● Problem requirements: Identify all lines of the data containing the string "DataComplete" and copy them.

● Extracted entries:
import Summits.Ventures.AbcSig.Rows.Bridge
import Summits.Ventures.AbcSig.Rows.C2aL43A6eq
import Summits.Ventures.AbcSig.Rows.C2aL43A6eqAB

/-!
# Venture AbcSig — CELL `C2aL43A6eq`: the census statement `Rows.C2aCellRed 43 (fun a => a = 6) ∅` from the two row theorems

HONEST FRAMING. COMPUTATION cell `pub-abcsig`; CONDITIONAL theorem; no claim on ABC or any summit. Hypotheses exactly as
in `Rows/C2aL43A6eq.lean` and `Rows/C2aL43A6eqAB.lean`: `BS04Package` (CITED), `DataComplete …` (COMPUTED level files), and the
rows' per-orbit exclusions for BOTH family predicates (`famB`, `famAB`) as universally quantified hypotheses (CITED: the census
row's certificates). Conclusion = p1's census predicate (`Rows/Statements.lean`), all four coprime coefficient
distributions `A·B = 2^a·43^m`, reduced exponents `a < n`, `m < n` (RULING H1). GENERATED by p-lean g2 gen/make_rows.py
(after plean/make_cell_bridges.py).
-/

namespace Summit.Ventures.AbcSig

/-- Cell `C2aL43A6eq`: `Rows.C2aCellRed 43 (fun a => a = 6) ∅` under the rows' hypotheses. -/
theorem cell_C2aL43A6eq (M : NewformModel) (hP : M.BS04Package)
    (hD43 : M.DataComplete 43 level43Orbits)
    (hD86 : M.DataComplete 86 level86Orbits)
    (hX_orbit_86_2 : ∀ n m : ℕ, n ∈ ([11] : List ℕ) → M.Excludes 86 orbit_86_2 (famB (2 ^ 6 * 43 ^ m) n (fun _ _ => True)))
    (hX_orbit_86_2' : ∀ n m : ℕ, n ∈ ([11] : List ℕ) → M.Excludes 86 orbit_86_2 (famAB (43 ^ m) (2 ^ 6) n (fun _ _ => True))) :
    Rows.C2aCellRed 43 (fun a => a = 6) ∅ :=
  C2aCellRed_of_rows 43 (by norm_num) (by norm_num) _ _
    (fun n hn h11 hnℓ _ a m (ha : a = 6) han hm hmn x y z h1 h2 => by
      subst ha
      exact
 row_C2aL43A6eq M hP hD43 hD86 n hn h11 hnℓ m hm hmn (hX_orbit_86_2 n m) x y z h1 h2)
    (fun n hn h11 hnℓ _ a m (ha : a = 6) han hm hmn x y z h1 h2 => by
      subst ha
      exact
 row_C2aL43A6eqAB M hP hD43 hD86 n hn h11 hnℓ m hm hmn (hX_orbit_86_2' n m) x y z h1 h2)

end Summit.Ventures.AbcSig
/-- **The LAMB-CURL DEFECT FLOOR at CLASS level, UNCONDITIONAL** (∀-representative shape of the T33 class
statement `SimilarityEnstrophy.rdssClass_generalisedBeltrami_empty_unconditional`, with the Beltrami identity
`curl (ω × V) = 0` relaxed to the defect bound `(−t)‖curl (ω × V)‖ ≤ θ‖ω‖`; class C_H3 verbatim). For every
Type-I level `M` and every `θ < 1`: NO non-trivial member of the hypothesis class of `RdssProfileTruncation`
(`1 < c`, `IsAncientMildSolution 1 u`, measurable slices, `IsRotatedDSS c R u` with ANY twist `R ∈ O(3)`,
`HasTypeIDecay M u`) has all its smooth KNSS representatives (`IsTypeIAncientMild M V`, `V(t) = u(t)` a.e.)
satisfying `(−t)·‖curl (ω × V)(t,x)‖ ≤ θ·‖ω(t,x)‖` for all `t < 0` and all `x` (`ω = curl V(t)`).
Portrait reading (an index, never a gate): every survivor has Lamb-curl defect
`sup_{Ω ≠ 0} |curl_y (Ω × U)|/|Ω| ≥ 1` at every `M`. Proof: a smooth representative exists
(`typeI_ancient_smoothRepresentative_ae`) and vanishes (`typeI_ancient_eq_zero_of_curl_lamb_le`). DSS-blind.
[this file; census words on ACCEPT, if any, are the lead's; nothing numerical is asserted; no sharpness
claimed; nothing here bears on NS regularity] -/
theorem rdssClass_empty_of_curlLambDefect (M : ℝ) {θ : ℝ} (hθ : θ < 1) :
    ¬ ∃ (c : ℝ) (R : (EuclideanSpace ℝ (Fin 3)) ≃ₗᵢ[ℝ] (EuclideanSpace ℝ (Fin 3)))
        (u : ℝ → (EuclideanSpace ℝ (Fin 3)) → (EuclideanSpace ℝ (Fin 3))),
      1 < c ∧ IsAncientMildSolution 1 u ∧ (∀ t < 0, AEStronglyMeasurable (u t) volume) ∧
      IsRotatedDSS c R u ∧ HasTypeIDecay M u ∧
      (∀ V : ℝ → EuclideanSpace ℝ (Fin 3) → EuclideanSpace ℝ (Fin 3), IsTypeIAncientMild M V →
        (∀ t < 0, V t =ᵐ[volume] u t) →
        ∀ t < 0, ∀ x,
          (-t) * ‖curl (fun z => cross (curl (V t) z) (V t z)) x‖ ≤ θ * ‖curl (V t) x‖) ∧
      ¬ (∀ t < 0, u t =ᵐ[volume] 0) := by
  rintro ⟨c, R, u, -, hmild, hmeas, -, hdec, hrep, hne⟩
  obtain ⟨V, hT, -, hVu, -⟩ := typeI_ancient_smoothRepresentative_ae hmild hmeas hdec
  have hz : ∀ t < 0, ∀ x, V t x = 0 :=
    typeI_ancient_eq_zero_of_curl_lamb_le hT hθ (hrep V hT hVu)
  refine hne fun t ht => ?_
  have hVz : V t = 0 := funext fun x => by simpa using hz t ht x
  exact (hVu t ht).symm.trans (Filter.EventuallyEq.of_eq hVz)

end Summit.NavierStokesRegularity.NavierStokesRegularity.Theorems.LambCurlBound

end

● Solved problem:
in `Rows/C2aL43A6eq.lean` and `Rows/C2aL43A6eqAB.lean`: `BS04Package` (CITED), `DataComplete …` (COMPUTED level files), and the
    (hD43 : M.DataComplete 43 level43Orbits)
    (hD86 : M.DataComplete 86 level86Orbits)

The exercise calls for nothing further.